● **Data to use**
import Mathlib
import Summits.Parity.GeneralizedHardyLittlewood.Theorems.FordMaynardSieveConst01651SieveConst01651BilinTools
import Summits.Parity.GeneralizedHardyLittlewood.Theorems.FordMaynardSieveConst01651SieveConst01651TupleLift

/-!
# Route `FordMaynardSieveConst01651`, target `SieveConst01651` (stmt-Parity-19185), line `sieve_decomposition`:
# helpers towards `stub_typeIIRegion` — MONOTONE cross conditions in an INTEGER short variable are exact
# integer thresholds: separation at cost `3(1 + log(2N+4))` each, with NO shells and NO lower bound on the kernel

Ford–Maynard, arXiv:2407.14368v1, §7.1, Lemma 7.9 and the remark after it ("frequently one of `f(n), g(m)` is
integer valued …"): a condition `[g(z) < f(w)]` between INTEGER valued functions of the two variables of a bilinear
form is removed at the cost of a factor `≪ log x` (tree: `…BilinTools.bilin_threshold_nat`, on top of the
Friedlander–Iwaniec trapezoid transform `BilinBoundedBy.threshold`).  At `P = (1/2, 0, ν)` (`θ = 0`) the Type-II
variable of Proposition 7.19 / 7.22 can be taken to be a SINGLE prime `d` of the smooth part, and then every
entangling condition of the proof of Proposition 7.22 — `d < n^ν`, `P⁻(m) ≥ n^ν`, `P⁺(u') < d`, `u m > n^{1/2}`, and
each face `∑ᵢ aᵢ log pᵢ < b log n` of a polytope cell of `g` (`n = d e`) — is, for a fixed value of the long index
`z`, a MONOTONE (up-set) or ANTITONE (down-set) condition in the integer `d`; a down-set of `[L, N]` is an initial
segment `{d ≤ G(z)}`, an up-set a final segment `{G(z) < d}`, so each such condition IS an integer threshold and
Lemma 7.9 applies verbatim — no Perron shells (Lemma 7.10), hence no use of the lower bound `w_n ≥ -x^{ν/10}`.
This file records that device in the tree's `BilinBoundedBy` currency:

* `bilin_swap` — the predicate is symmetric in the two variables;
* `bilin_fiberLift_long` — fibre lift on the LONG variable (divisor-bounded fibres `F(z)`, `#F(z) ≤ c(z)`), from
  `…TupleLift.bilin_fiberLift` by swapping;
* `iff_le_card_of_downset` — a down-set condition on `[L, N]` is `d ≤ L - 1 + #{d' ∈ [L,N] : Q d'}`;
* `bilin_sep_downset` / `bilin_sep_upset` — one antitone / monotone condition costs `3(1 + log(2N+4))`;
* `bilin_sep_finset` — a finite product of such conditions costs `(3(1 + log(2N+4)))^{#s}`;
  `ite_forall_finset_eq_prod` — `𝟙[∀ i ∈ s, Q i] = ∏_{i ∈ s} 𝟙[Q i]`.

Def-free. Nothing here proves anything about the Parity summit; helpers for the Type-II region stub of one leaf.
-/

open Finset Literature.NumberTheory.Sieve.FriedlanderIwaniecPrimes

namespace Summit.Parity.GeneralizedHardyLittlewood.FordMaynardSieveConst01651SieveConst01651

variable {ι κ : Type*}

/-- `BilinBoundedBy` is symmetric in the two variables (`∑_w ∑_z = ∑_z ∑_w`).
[cite: FriedlanderIwaniecAnnals1998, (21.13)] -/
theorem bilin_swap {K : ι → κ → ℂ} {W : Finset ι} {Z : Finset κ} {X : ℝ}
    (h : BilinBoundedBy K W Z X) : BilinBoundedBy (fun z w => K w z) Z W X := by
  intro b a hb ha
  have hs : ∑ z ∈ Z, ∑ w ∈ W, b z * a w * K w z = ∑ w ∈ W, ∑ z ∈ Z, a w * b z * K w z := by
    rw [Finset.sum_comm]
    exact Finset.sum_congr rfl fun w _ => Finset.sum_congr rfl fun z _ => by ring
  rw [hs]
  exact h a b ha hb

/-- **Fibre lift on the LONG variable.** If every bilinear form in `c(z) · K(w, z)` over `W × Z` with `1`-bounded
coefficients is `≤ X` (`c ≥ 0` on `Z`; e.g. `c = τ(n)^{B'}` from (II)), and `F z` is a finite set of decorations of
`z` with `#F(z) ≤ c(z)` on `Z` (e.g. pairs of divisors `(m, u')` of `n`, `τ(n)² ≤ τ(n)^{B'}`), then every bilinear
form in the kernel `(w, (z, s)) ↦ K(w, z)` over `W × {(z, s) : z ∈ Z, s ∈ F z}` with `1`-bounded coefficients is
`≤ X`.  (So the entangling conditions may read any divisor data of the long variable.)
[cite: FordMaynard2024PrimeSieves, §1 (II) (divisor-bounded coefficients) and proof of Proposition 7.22] -/
theorem bilin_fiberLift_long {σ : Type*} [DecidableEq κ] [DecidableEq σ] {K : ι → κ → ℂ} {W : Finset ι}
    {Z : Finset κ} {X : ℝ} (c : κ → ℝ) (hc : ∀ z ∈ Z, 0 ≤ c z)
    (h : BilinBoundedBy (fun w z => ((c z : ℝ) : ℂ) * K w z) W Z X) (F : κ → Finset σ)
    (hF : ∀ z ∈ Z, ((F z).card : ℝ) ≤ c z) :
    BilinBoundedBy (fun w (p : κ × σ) => K w p.1) W (Z.biUnion fun z => (F z).image fun s => (z, s)) X :=
  bilin_swap (bilin_fiberLift (K := fun z w => K w z) c hc (bilin_swap h) F hF)

/-- **A down-set of `[L, N]` is an initial segment.** If `Q` is antitone on `[L, N]` (`L ≥ 1`), then for
`d ∈ [L, N]`: `Q d ↔ d ≤ L - 1 + #{d' ∈ [L, N] : Q d'}`. [folklore] -/
theorem iff_le_card_of_downset {L N : ℕ} (hL : 1 ≤ L) (Q : ℕ → Prop) [DecidablePred Q]
    (hQ : ∀ d d' : ℕ, L ≤ d' → d' ≤ d → d ≤ N → Q d → Q d') {d : ℕ} (hd : d ∈ Icc L N) :
    Q d ↔ d ≤ L - 1 + ((Icc L N).filter Q).card := by
  rw [Finset.mem_Icc] at hd
  obtain ⟨hLd, hdN⟩ := hd
  constructor
  · intro hQd
    have hsub : Icc L d ⊆ (Icc L N).filter Q := by
      intro d' hd'
      rw [Finset.mem_Icc] at hd'
      rw [Finset.mem_filter, Finset.mem_Icc]
      exact ⟨⟨hd'.1, hd'.2.trans hdN⟩, hQ d d' hd'.1 hd'.2 hdN hQd⟩
    have hcard := Finset.card_le_card hsub
    rw [Nat.card_Icc] at hcard
    omega
  · intro hle
    by_contra hQd
    have hsub : (Icc L N).filter Q ⊆ Icc L (d - 1) := by
      intro d' hd'
      rw [Finset.mem_filter, Finset.mem_Icc] at hd'
      rw [Finset.mem_Icc]
      refine ⟨hd'.1.1, ?_⟩
      by_contra hlt
      push Not at hlt
      exact hQd (hQ d' d hLd (by omega) hd'.1.2 hd'.2)
    have hcard := Finset.card_le_card hsub
    rw [Nat.card_Icc] at hcard
    omega

/-- **One ANTITONE (down-set) condition in the integer short variable is an integer threshold** (Ford–Maynard
Lemma 7.9): if every bilinear form in `K` over `W × Z` with `1`-bounded coefficients is `≤ X`, `W ⊆ [L, N]`
(`L ≥ 1`), and for each `z ∈ Z` the condition `Q · z` is a down-set of `[L, N]`, then every bilinear form in the
kernel `[Q d z] K(d, z)` is `≤ 3(1 + log(2N+4)) X`. [cite: FordMaynard2024PrimeSieves, Lemma 7.9] -/
theorem bilin_sep_downset {K : ℕ → κ → ℂ} {W : Finset ℕ} {Z : Finset κ} {X : ℝ}
    (h : BilinBoundedBy K W Z X) {L N : ℕ} (hL : 1 ≤ L) (hW : W ⊆ Icc L N)
    (Q : ℕ → κ → Prop) [∀ d z, Decidable (Q d z)]
    (hQ : ∀ z ∈ Z, ∀ d d' : ℕ, L ≤ d' → d' ≤ d → d ≤ N → Q d z → Q d' z) :
    BilinBoundedBy (fun d z => (if Q d z then (1 : ℂ) else 0) * K d z) W Z
      (3 * (1 + Real.log (2 * (N + 1 : ℕ) + 2)) * X) := by
  classical
  set G : κ → ℕ := fun z => min N (L - 1 + ((Icc L N).filter (fun d => Q d z)).card) with hG
  have h' := bilin_threshold_nat_le' h (fun d => d) G (N := N)
    (fun d hd => (Finset.mem_Icc.mp (hW hd)).2) (fun z _ => by simp only [hG]; exact min_le_left _ _)
  refine h'.congr fun d hd z hz => ?_
  have hdI := hW hd
  have hdN : d ≤ N := (Finset.mem_Icc.mp hdI).2
  have hiff : d ≤ G z ↔ Q d z := by
    rw [iff_le_card_of_downset hL (fun d => Q d z) (fun a b h1 h2 h3 h4 => hQ z hz a b h1 h2 h3 h4) hdI]
    simp only [hG, le_min_iff]
    exact ⟨fun h => h.2, fun h => ⟨hdN, h⟩⟩
  simp only [hiff]

/-- **One MONOTONE (up-set) condition in the integer short variable is an integer threshold** (Ford–Maynard
Lemma 7.9): as `bilin_sep_downset`, for conditions `Q · z` that are up-sets of `[L, N]` (final segments
`{G(z) < d}`). [cite: FordMaynard2024PrimeSieves, Lemma 7.9] -/
theorem bilin_sep_upset {K : ℕ → κ → ℂ} {W : Finset ℕ} {Z : Finset κ} {X : ℝ}
    (h : BilinBoundedBy K W Z X) {L N : ℕ} (hL : 1 ≤ L) (hW : W ⊆ Icc L N)
    (Q : ℕ → κ → Prop) [∀ d z, Decidable (Q d z)]
    (hQ : ∀ z ∈ Z, ∀ d d' : ℕ, L ≤ d → d ≤ d' → d' ≤ N → Q d z → Q d' z) :
    BilinBoundedBy (fun d z => (if Q d z then (1 : ℂ) else 0) * K d z) W Z
      (3 * (1 + Real.log (2 * (N + 1 : ℕ) + 2)) * X) := by
  classical
  set G : κ → ℕ := fun z => min N (L - 1 + ((Icc L N).filter (fun d => ¬ Q d z)).card) with hG
  have h' := bilin_threshold_nat h (fun d => d) G (N := N + 1)
    (fun d hd => ((Finset.mem_Icc.mp (hW hd)).2).trans (Nat.le_succ N))
    (fun z _ => by simp only [hG]; exact (min_le_left _ _).trans (Nat.le_succ N))
  refine h'.congr fun d hd z hz => ?_
  have hdI := hW hd
  have hdN : d ≤ N := (Finset.mem_Icc.mp hdI).2
  have hanti : ∀ a b : ℕ, L ≤ b → b ≤ a → a ≤ N → ¬ Q a z → ¬ Q b z :=
    fun a b h1 h2 h3 h4 hb => h4 (hQ z hz b a h1 h2 h3 hb)
  have hiff : G z < d ↔ Q d z := by
    have := iff_le_card_of_downset hL (fun d => ¬ Q d z) hanti hdI
    rw [← not_iff_not, not_lt]
    rw [this]
    simp only [hG, le_min_iff]
    exact ⟨fun h => h.2, fun h => ⟨hdN, h⟩⟩
  simp only [hiff]

/-- `𝟙[∀ i ∈ s, Q i] = ∏_{i ∈ s} 𝟙[Q i]` (as complex numbers). [folklore] -/
theorem ite_forall_finset_eq_prod {σ : Type*} (s : Finset σ) (Q : σ → Prop) [DecidablePred Q] :
    (if (∀ i ∈ s, Q i) then (1 : ℂ) else 0) = ∏ i ∈ s, if Q i then (1 : ℂ) else 0 :=
  (Finset.prod_boole).symm

/-- **A finite product of monotone / antitone conditions** (Ford–Maynard Lemma 7.11 in the integer case — the
iteration of Lemma 7.9): if every bilinear form in `K` over `W × Z` with `1`-bounded coefficients is `≤ X`,
`W ⊆ [L, N]` (`L ≥ 1`), and each condition `Q i · z` (`i ∈ s`) is, for every `z ∈ Z`, a down-set or an up-set of
`[L, N]` in the short variable, then every bilinear form in the kernel `(∏_{i ∈ s} [Q i d z]) K(d, z)` is
`≤ (3(1 + log(2N+4)))^{#s} X` — no shell terms, no sign or size hypothesis on `K`.
[cite: FordMaynard2024PrimeSieves, Lemma 7.11 (integer thresholds, via Lemma 7.9)] -/
theorem bilin_sep_finset {σ : Type*} [DecidableEq σ] (s : Finset σ) {K : ℕ → κ → ℂ} {W : Finset ℕ}
    {Z : Finset κ} {X : ℝ} {L N : ℕ} (hL : 1 ≤ L) (hW : W ⊆ Icc L N)
    (Q : σ → ℕ → κ → Prop) [∀ i d z, Decidable (Q i d z)]
    (hQ : ∀ i ∈ s,
      (∀ z ∈ Z, ∀ d d' : ℕ, L ≤ d' → d' ≤ d → d ≤ N → Q i d z → Q i d' z) ∨
      (∀ z ∈ Z, ∀ d d' : ℕ, L ≤ d → d ≤ d' → d' ≤ N → Q i d z → Q i d' z))
    (h : BilinBoundedBy K W Z X) :
    BilinBoundedBy (fun d z => (∏ i ∈ s, if Q i d z then (1 : ℂ) else 0) * K d z) W Z
      ((3 * (1 + Real.log (2 * (N + 1 : ℕ) + 2))) ^ s.card * X) := by
  classical
  induction s using Finset.induction_on with
  | empty =>
    refine (h.congr fun d _ z _ => ?_).mono (le_of_eq ?_)
    · simp
    · simp
  | insert i s hi ih =>
    have ih' := ih (fun j hj => hQ j (Finset.mem_insert_of_mem hj))
    have step : BilinBoundedBy
        (fun d z => (if Q i d z then (1 : ℂ) else 0) *
          ((∏ j ∈ s, if Q j d z then (1 : ℂ) else 0) * K d z)) W Z
        (3 * (1 + Real.log (2 * (N + 1 : ℕ) + 2)) *
          ((3 * (1 + Real.log (2 * (N + 1 : ℕ) + 2))) ^ s.card * X)) := by
      rcases hQ i (Finset.mem_insert_self i s) with hanti | hmono
      · exact bilin_sep_downset ih' hL hW (Q i) hanti
      · exact bilin_sep_upset ih' hL hW (Q i) hmono
    refine (step.congr fun d _ z _ => ?_).mono (le_of_eq ?_)
    · rw [Finset.prod_insert hi]; ring
    · rw [Finset.card_insert_of_notMem hi, pow_succ]; ring

end Summit.Parity.GeneralizedHardyLittlewood.FordMaynardSieveConst01651SieveConst01651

● **What you are asked to do**
Write down exactly the span of lines above from the one containing "refine (h.congr fun" to the one containing "(fun d z => (if Q i", both ends included.

● **Expected answer**
    refine (h.congr fun d _ z _ => ?_).mono (le_of_eq ?_)
    · simp
    · simp
  | insert i s hi ih =>
    have ih' := ih (fun j hj => hQ j (Finset.mem_insert_of_mem hj))
    have step : BilinBoundedBy
        (fun d z => (if Q i d z then (1 : ℂ) else 0) *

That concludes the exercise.